Findings from this controlled experimental setup reveal a major limitation of current frontier LRM. One of the most prominent observations is the complete accuracy collapse that occurs beyond a specific complexity threshold in all tested inference models. This is not a gradual deterioration, but rather a sudden drop to near zero accuracy, as the problem becomes difficult enough.
“The state-of-the-art LRMS (e.g., O3-Mini, Deepseek-R1, Claude-3.7-Sonnet-Thinking) fails to develop generalizable problem-solving features, and ultimately collapses to zero beyond a specific complexity in different environments.”
These results inevitably challenge the notion that LRMS truly possesses the generalized problem-solving skills required for task planning or multi-step processes. This study also identifies counterintuitive scaling limitations of the model’s inference effort (measured by the use of inference tokens during the “thinking” phase). This reduces inference efforts that are seen as these models spend more tokens in the beginning, but are in fact close to the collapse of accuracy in practice.
The researchers ask, “Despite these claims and advances in performance, the fundamental benefits and limitations of LRM remain poorly understood. The key questions still persist. Are these models capable of generalizable inferences or do they utilize different forms of pattern matching?” There are further questions about performance scaling that increases the complexity of the problem, comparisons with unthinkable standard LLM counterparts if the same inference token calculations were provided, and the inherent limitations of the current inference approach, and improvements needed to advance towards more robust inference.
Where do you go from here?
Researchers have revealed that there are limitations to the test methods as well. “Our puzzle environment allows for controlled experiments by finely controlling the complexity of the problem, but they represent narrow slices of inference tasks and may not capture the diversity of real-world or knowledge-intensive reasoning problems,” they say. They add that “the use of a deterministic puzzle simulator assumes that inference can be fully verified at every step.” They say it limits the validity of the analysis to more inference.

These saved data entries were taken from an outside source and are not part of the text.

/-- The fold is idempotent. [folklore] -/
theorem foldSite_foldSite (z : Site 2) : foldSite (foldSite z) = foldSite z :=
  foldSite_of_nonneg (by rw [foldSite_apply_one]; exact abs_nonneg _)

/-- The fold of a site is the site or its reflection. [folklore] -/
theorem foldSite_eq_or (z : Site 2) : foldSite z = z ∨ foldSite z = Rf z := by
  rcases le_or_gt 0 (z 1) with h | h
  · exact Or.inl (foldSite_of_nonneg h)
  · right; rw [← foldSite_Rf]; exact foldSite_of_nonneg (by rw [Rf_apply_one]; omega)

/-- The fold preserves `∗`-adjacency (it is `1`-Lipschitz in each coordinate and never identifies
`∗`-neighbours). [folklore] -/
def starFoldHom : zdStarGraph →g zdStarGraph where
  toFun := foldSite
  map_rel' := fun {a b} hab => by
    rw [zdStarGraph_adj_iff] at hab ⊢
    obtain ⟨hne, h0, h1⟩ := hab
    simp only [foldSite_apply_zero, foldSite_apply_one]
    rw [abs_le] at h0 h1
    refine ⟨?_, by rw [abs_le]; omega, by
      rw [abs_le]; rcases abs_cases (a 1) with ⟨ha, ha'⟩ | ⟨ha, ha'⟩ <;>
        rcases abs_cases (b 1) with ⟨hb, hb'⟩ | ⟨hb, hb'⟩ <;> rw [ha, hb] <;> omega⟩
    rcases hne with hne | hne
    · exact Or.inl hne
    · right
      rcases abs_cases (a 1) with ⟨ha, ha'⟩ | ⟨ha, ha'⟩ <;>
        rcases abs_cases (b 1) with ⟨hb, hb'⟩ | ⟨hb, hb'⟩ <;> rw [ha, hb] <;> omega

There is little argument that LRM represents progress, especially due to the relevance of AI. However, this study highlights that not all inference models are possible, particularly in the face of increased complexity. These findings may suggest that prior to WWDC 2025 and by Apple researchers that the publication of AI inferences is likely to be practical. The focus area can include specific use cases where current AI methodologies can be trusted (research papers show lower to moderate complexity, lower reliance on perfect long order execution). Although we are here in the age of large-scale inference models, this study of “the illusion of thought” means that AI with true inference remains Mirage.